What’s the deal with AWS Elasticsearch Service timeouts

in #art7 years ago

I write this post after a pretty frustrating day of knob turning, querying logs, and google-searching just so you don’t have to go down the same rabbit hole I did. In essence — I had an index hosted in Elasticsearch Service via AWS, and I could not reindex an index in my staging environment, and therefore production because, of constraints imposed on Elasticsearch by AWS.

tl;dr

Have you ever tried running an operation that takes ≥1 min in AWS Elasticsearch Service, and ran into:

gems/elasticsearch-transport-5.0.4/lib/elasticsearch/transport/transport/base.rb:202:in `__raise_transport_error': [504] (Elasticsearch::Transport::Transport::Errors::GatewayTimeout)
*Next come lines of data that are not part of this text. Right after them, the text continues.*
/-- A **PEPS tensor** with physical dimension `q` and bond dimension `D`: a five-index tensor
`A^s_{l u r d}`, physical index `s : Fin q`, virtual legs left, up, right, down in `Fin D`.
Pérez-García–Verstraete–Wolf–Cirac (2008) §2; Schuch–Cirac–Pérez-García (2010) Def. 2.2, eq. (3).
[cite: SchuchCiracPerezGarcia2010, Def. 2.2] -/
abbrev PEPSTensor (q D : ℕ) : Type := Fin q → PEPSVirtual D

/-- Boundary tensors of an `n × m` block (`n` columns, `m` rows): functions of the open legs
(left legs of the `m` rows, up legs of the `n` columns, right legs, down legs), i.e.
`(ℂ^D)^{⊗(2m+2n)}` in coordinates — the domain of `Γ_R`. Pérez-García–Verstraete–Wolf–Cirac
(2008) §4. [cite: PerezGarciaVerstraeteWolfCirac2008PEPS, §4] -/
abbrev PEPSBoundary (D n m : ℕ) : Type :=
  (Fin m → Fin D) → (Fin n → Fin D) → (Fin m → Fin D) → (Fin n → Fin D) → ℂ

variable {q D : ℕ}

/-- The weight of one assignment of all bond variables of an `n × m` block: the product over the
sites `p = (a, b)` of `A^{σ p}_{l u r d}` with `l = η (a, b)` read at `a.castSucc`, `r` at `a.succ`,
`u = ν (a, b)` read at `b.castSucc`, `d` at `b.succ` (see the module docstring for conventions).
[cite: PerezGarciaVerstraeteWolfCirac2008PEPS, §4] -/
def pepsRectWeight (n m : ℕ) (A : PEPSTensor q D) (σ : TensorIndex (Fin n × Fin m) q)
    (η : Fin (n + 1) × Fin m → Fin D) (ν : Fin n × Fin (m + 1) → Fin D) : ℂ :=
  ∏ p : Fin n × Fin m,
    A (σ p) (η (p.1.castSucc, p.2)) (ν (p.1, p.2.castSucc)) (η (p.1.succ, p.2)) (ν (p.1, p.2.succ))

/-- **The block map `Γ_R`** of an `n × m` block `R`: the physical state obtained by contracting
the copies of `A` inside the block and closing the open boundary legs with the boundary tensor
`X`, `ψ_X(σ) = Σ_{η, ν} (Π_p A^{σ p}_{…}) · X(left legs, up legs, right legs, down legs)`. It is
linear in `X`. Pérez-García–Verstraete–Wolf–Cirac (2008) §4 (`Γ_R(C) = Σ 𝒞[A_{i_R} C] |i_R⟩`);
Schuch–Cirac–Pérez-García (2010) §5.2 (the sets `{ζ(X) | X}`).
[cite: PerezGarciaVerstraeteWolfCirac2008PEPS, §4] -/
def pepsRect (n m : ℕ) (A : PEPSTensor q D) (X : PEPSBoundary D n m) :
    TensorIndex (Fin n × Fin m) q → ℂ :=
  fun σ => ∑ η : Fin (n + 1) × Fin m → Fin D, ∑ ν : Fin n × Fin (m + 1) → Fin D,
    pepsRectWeight n m A σ η ν *
      X (fun b => η (0, b)) (fun a => ν (a, 0)) (fun b => η (Fin.last n, b))
        (fun a => ν (a, Fin.last m))

/-- **Injectivity** of the `n × m` block: the block map `X ↦ ψ_X` is injective (equivalently, being
linear, has a left inverse). Single-site injectivity is `n = m = 1`. Degenerate value: for `D = 0`
the domain is `0` and every block is injective. Pérez-García–Verstraete–Wolf–Cirac (2008) §4
("if `Γ_R` is an injective map, we will simply say that the region `R` is injective");
Schuch–Cirac–Pérez-García (2010) Def. 3.1. [cite: SchuchCiracPerezGarcia2010, Def. 3.1] -/
def IsInjectivePEPS (n m : ℕ) (A : PEPSTensor q D) : Prop :=
  Function.Injective (pepsRect n m A)
import Literature.Geometry.Lorentzian.CoordSigma2Linearization
import Literature.Geometry.Lorentzian.CoordCurvatureLaplacian
import Literature.Geometry.Lorentzian.CoordConjugateHeat
import HarnessLib

/-!
# Coordinate bounds feeding the Laplacian estimate of the `σ₂`-path equation

Support file for the named fact
`Literature.Geometry.Riemannian.gurskyViaclovsky_hessianEstimate_weighted_four`
(Gursky–Viaclovsky 2003, Prop. 6; S. Chen 2005, Thm. 1(a)). The maximum-point estimate
`MetricCoord.IsMetricOn.normSqAt_hessAt_le_of_isLocalMax_of_norm`
(`CoordSigma2LaplacianEstimate.lean`) asks for multilinear norm bounds on `Rm`, `∇Rm`, `∇B`,
`∇²B`, a norm bound on the orthonormal frame, and bounds on `dΦ`, `ΔΦ` for the right-hand side
`Φ = (1/16)|W_g|² + (q/4)e^{4u}` of the path equation. This file derives all of them from
operator norms of the smooth coordinate fields (so that continuity and compactness make them
uniform), in the coordinate language of `CoordCurvature.lean`:

* `sq_apply_le_mul_apply_self`, `norm_le_of_apply_self_eq_one` — Cauchy–Schwarz for a positive
  semidefinite `G x` and the bound `‖v‖ ≤ ‖(G x)⁻¹‖ (1 + ‖G x‖)/2` for `G x`-unit vectors;
* `abs_fderiv_le_of_gradSqAt_le` — `|df(X)| ≤ n ‖G x‖ κ (1 + |∇f|²)/2 · ‖X‖`;
* `abs_apply_riemAt_le`, `IsMetricOn.abs_apply_covRiemAt_le`, `abs_cov₃At_le` — entries of
  `Rm`, `∇Rm`, `∇²B` against operator norms of `G`, `riemCLM`, `D riemCLM`, `Γ`, `∇B`, `D∇B`;
* `mtrAt_schouten` — `tr_G W = Δf + (1 − n/2)|∇f|² + tr_G B` for
  `W = Hess f + df⊗df − ½|∇f|²G + B`;
* `sigma2Path_frame_algebra` — the polynomial identity turning the frame form of the path
  equation into `½(c (tr W)² − |W|²) = (1/16)|W_g|² + (q/4)e^{4u}`;
* `fderiv_rhs_apply`, `lapAt_rhs`, `abs_fderiv_rhs_le`, `abs_lapAt_rhs_le` — the derivative and
  the Laplacian of `Φ = a ω + b q e^{4f}` and their bounds `|dΦ(X)| ≤ K‖X‖`,
  `|ΔΦ| ≤ K(1 + |Δf|)` from bounds on `ω, q` (two derivatives), `|f|`, `|∇f|²`, `|df|`.

Everything is proved; no definition and no named fact is introduced.

## References

* S. Chen, *Local estimates for some fully nonlinear elliptic equations*, IMRN 2005:63, Thm. 1(a)
  (the constant `c_sup` and the dependence on `‖g‖_{C³}`, `‖B‖_{C²}`), §3. [Chen2005]
* M. J. Gursky, J. A. Viaclovsky, J. Differential Geom. 63 (2003) 131–154, Prop. 6.
  [GurskyViaclovsky2003]
* B. O'Neill, *Semi-Riemannian geometry*, Academic Press 1983, Ch. 3, pp. 60–61, 85. [ONeill1983]
-/

noncomputable section

set_option maxSynthPendingDepth 3

open Set Filter ContinuousLinearMap Module Finset
open scoped Topology ContDiff

namespace Literature.Geometry.Lorentzian

namespace MetricCoord

variable {E : Type*} [NormedAddCommGroup E] [NormedSpace ℝ E]
  {G : E → E →L[ℝ] E →L[ℝ] ℝ} {V : Set E} {x : E}

/-! ### Cauchy–Schwarz and the norm of unit vectors -/

/-- **Cauchy–Schwarz for a symmetric positive semidefinite `G x`**: `G(v,w)² ≤ G(v,v) G(w,w)`.
[folklore] -/
theorem sq_apply_le_mul_apply_self (hs : ∀ v w, G x v w = G x w v) (hnn : ∀ v, 0 ≤ G x v v)
    (v w : E) : G x v w ^ 2 ≤ G x v v * G x w w := by
  have h : ∀ t : ℝ, 0 ≤ G x w w * (t * t) + 2 * G x v w * t + G x v v := by
    intro t
    have h1 := hnn (v + t • w)
    simp only [map_add, map_smul, _root_.add_apply, _root_.smul_apply, smul_eq_mul] at h1
    rw [hs w v] at h1
    nlinarith [h1]
  have hd := discrim_le_zero h
  rw [discrim] at hd
  nlinarith [hd]

/-- **Norm of a `G x`-unit vector**: if `G x` is invertible, symmetric and positive semidefinite and
`G(v,v) = 1`, then `‖v‖ ≤ ‖(G x)⁻¹‖ (1 + ‖G x‖)/2` (`v = ♯(G v)`, `‖G v‖ ≤ ‖G x‖^{1/2}` by
Cauchy–Schwarz, `√a ≤ (1 + a)/2`). [folklore] -/
theorem norm_le_of_apply_self_eq_one (hi : (G x).IsInvertible) (hs : ∀ v w, G x v w = G x w v)
    (hnn : ∀ v, 0 ≤ G x v v) {v : E} (hv : G x v v = 1) :
    ‖v‖ ≤ ‖sharpAt G x‖ * ((1 + ‖G x‖) / 2) := by
  have h1 : ‖G x v‖ ≤ (1 + ‖G x‖) / 2 := by
    refine ContinuousLinearMap.opNorm_le_bound _ (by positivity) fun w ↦ ?_
    have hcs := sq_apply_le_mul_apply_self hs hnn v w
    rw [hv, one_mul] at hcs
    have hw : G x w w ≤ ‖G x‖ * ‖w‖ ^ 2 := by
      calc G x w w ≤ ‖G x w w‖ := Real.le_norm_self _
        _ ≤ ‖G x‖ * ‖w‖ * ‖w‖ := (G x).le_opNorm₂ w w
        _ = ‖G x‖ * ‖w‖ ^ 2 := by ring
    have h2 : (G x v w) ^ 2 ≤ (((1 + ‖G x‖) / 2) * ‖w‖) ^ 2 := by
      calc (G x v w) ^ 2 ≤ G x w w := hcs
        _ ≤ ‖G x‖ * ‖w‖ ^ 2 := hw
        _ ≤ (((1 + ‖G x‖) / 2) * ‖w‖) ^ 2 := by
            nlinarith [sq_nonneg (1 - ‖G x‖), sq_nonneg ‖w‖, norm_nonneg (G x)]
    have habs : |G x v w| ≤ ((1 + ‖G x‖) / 2) * ‖w‖ := abs_le.2 (abs_le_of_sq_le_sq' h2 (by positivity))
    rw [Real.norm_eq_abs]
    exact habs
  calc ‖v‖ = ‖sharpAt G x (G x v)‖ := by rw [sharpAt_apply hi]
    _ ≤ ‖sharpAt G x‖ * ‖G x v‖ := (sharpAt G x).le_opNorm _
    _ ≤ ‖sharpAt G x‖ * ((1 + ‖G x‖) / 2) := mul_le_mul_of_nonneg_left h1 (norm_nonneg _)

variable {ι : Type*} [Fintype ι] [DecidableEq ι]

/-- **`|df(X)| ≤ n ‖G x‖ κ (1 + |∇f|²)/2 ‖X‖`** in terms of a `G x`-orthonormal basis with
`‖e_a‖ ≤ κ`: expand `X = Σ G(X,e_a) e_a`, `|df(e_a)| ≤ (1 + df(e_a)²)/2 ≤ (1 + |∇f|²)/2`.
[cite: ONeill1983, Ch. 3, p. 85] -/
theorem abs_fderiv_le_of_gradSqAt_le (e : Basis ι ℝ E)
    (he : ∀ i j, G x (e i) (e j) = if i = j then 1 else 0) (hi : (G x).IsInvertible)
    (hs : ∀ v w, G x v w = G x w v) {f : E → ℝ} {κ γ : ℝ} (hκ : 0 ≤ κ) (heκ : ∀ a, ‖e a‖ ≤ κ)
    (hγ : gradSqAt G f x ≤ γ) (X : E) :
    |fderiv ℝ f x X| ≤ Fintype.card ι * (‖G x‖ * κ * ((1 + γ) / 2)) * ‖X‖ := by
  have hexp : fderiv ℝ f x X = ∑ a, G x X (e a) * fderiv ℝ f x (e a) := by
    conv_lhs => rw [← sum_apply_smul_of_orthonormal e he X]
    rw [map_sum]
    exact Finset.sum_congr rfl fun a _ ↦ by rw [map_smul, smul_eq_mul]
  have hd : ∀ a, |fderiv ℝ f x (e a)| ≤ (1 + γ) / 2 := by
    intro a
    have h1 : fderiv ℝ f x (e a) ^ 2 ≤ gradSqAt G f x := by
      rw [gradSqAt_eq_sum_frame e he hi hs f]
      exact Finset.single_le_sum (f := fun c ↦ fderiv ℝ f x (e c) ^ 2) (fun _ _ ↦ sq_nonneg _)
        (Finset.mem_univ a)
    have h2 : |fderiv ℝ f x (e a)| ≤ (1 + fderiv ℝ f x (e a) ^ 2) / 2 := by
      have := sq_nonneg (|fderiv ℝ f x (e a)| - 1)
      rw [← sq_abs] ; nlinarith [abs_nonneg (fderiv ℝ f x (e a))]
    linarith
  have hent : ∀ a, |G x X (e a) * fderiv ℝ f x (e a)| ≤ ‖G x‖ * κ * ((1 + γ) / 2) * ‖X‖ := by
    intro a
    rw [abs_mul]
    have h1 : |G x X (e a)| ≤ ‖G x‖ * ‖X‖ * κ :=
      (Real.norm_eq_abs _ ▸ (G x).le_opNorm₂ X (e a)).trans
        (mul_le_mul_of_nonneg_left (heκ a) (by positivity))
    have h2 := hd a
    have h3 : 0 ≤ (1 + γ) / 2 := le_trans (abs_nonneg _) h2
    calc |G x X (e a)| * |fderiv ℝ f x (e a)| ≤ ‖G x‖ * ‖X‖ * κ * ((1 + γ) / 2) :=
          mul_le_mul h1 h2 (abs_nonneg _) (by positivity)
      _ = ‖G x‖ * κ * ((1 + γ) / 2) * ‖X‖ := by ring
  rw [hexp]
  refine (Finset.abs_sum_le_sum_abs _ _).trans ?_
  calc ∑ a, |G x X (e a) * fderiv ℝ f x (e a)| ≤ ∑ _a : ι, ‖G x‖ * κ * ((1 + γ) / 2) * ‖X‖ :=
        Finset.sum_le_sum fun a _ ↦ hent a
    _ = Fintype.card ι * (‖G x‖ * κ * ((1 + γ) / 2)) * ‖X‖ := by
        rw [Finset.sum_const, Finset.card_univ, nsmul_eq_mul]; ring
This is due in part to — AWS Elasticsearch Service imposes a non-configurable ELB timeout of 60s. With that in mind, you should consider using the /_tasks API (currently in beta) to poll long-running operations on your cluster if the time of the operation can not be estimated.

The Problem

I had an Elasticsearch cluster hosted via AWS Elasticsearch Service with an index that I wanted to modify the mapping for, and the /_reindex API kept timing out in my team’s staging environment.

In my circumstance, I had a few fields that I wanted to change the property types of, and the only way to achieve that is by reindexing a whole collection into an intermediary index.

The following script is a snippet of what I used to perform the reindexing:

straight-forward, right?

Also, notice the wait_to_completion parameter — I essentially wanted to block until the operation completed, before performing the next step in the script.

In my local dev environment I had no issues with the /_reindex API, especially when the operation took longer than 1 minute to perform.

However, when executing this in a staging environment with AWS ES service I produce an exception:

gems/elasticsearch-transport-5.0.4/lib/elasticsearch/transport/transport/base.rb:202:in `__raise_transport_error': [504] (Elasticsearch::Transport::Transport::Errors::GatewayTimeout)

At first glance, it would seem that the server might be timing out the connection, hence the status 504.

Digging deeper, I uncovered that the reindex operation is still occurring on the cluster because, the total number of documents in the temp index is incrementally approaching the number of documents in the original.

The next thing I try is adjusting the timeouts I’m passing to /_reindex

No dice. I produced the same exception 😔

After hours of digging on end (A.K.A google searching)— I discovered that the Gateway timeout was the result of AWS enforcing a non-configurable timeout of 60s on Elasticsearch service

OK — that makes sense. So what do you do next?

Solution

So obviously the problem was not my ES cluster — the problem lies in the hands of the folks at AWS and whatever is load balancing requests to my ES cluster.

Fortunately, Elasticsearch ships with a task management feature that proves to be useful in these types of scenarios — where you have a long-running operation on your cluster and the time for it to complete can not be estimated.

Using the task management API, given the task-id of the reindex operation you can poll elasticsearch for when the task has completed:

and piecing it all together

Also notice that the wait_for_completion parameter is now false —by setting it to false, we instruct elasticsearch to launch the request, and return a response immediately with the task id of the operation. More on that here

Reflections

If your infrastructure is pretty locked into AWS, your budget is tight, and you expect to have a relatively small sized index, hosted Elasticsearch via AWS is right for you. However, be warned that AWS does impose certain restrictions on ES that would otherwise ship with ES out of the box (timeouts being an example).

Thanks for reading! If you found this post to be useful please hold down clap so others can discover it! Also — you can follow on my twitter.



Posted from my blog with SteemPress : http://selfscroll.com/whats-the-deal-with-aws-elasticsearch-service-timeouts/
Sort:  

Warning! This user is on my black list, likely as a known plagiarist, spammer or ID thief. Please be cautious with this post!
If you believe this is an error, please chat with us in the #cheetah-appeals channel in our discord.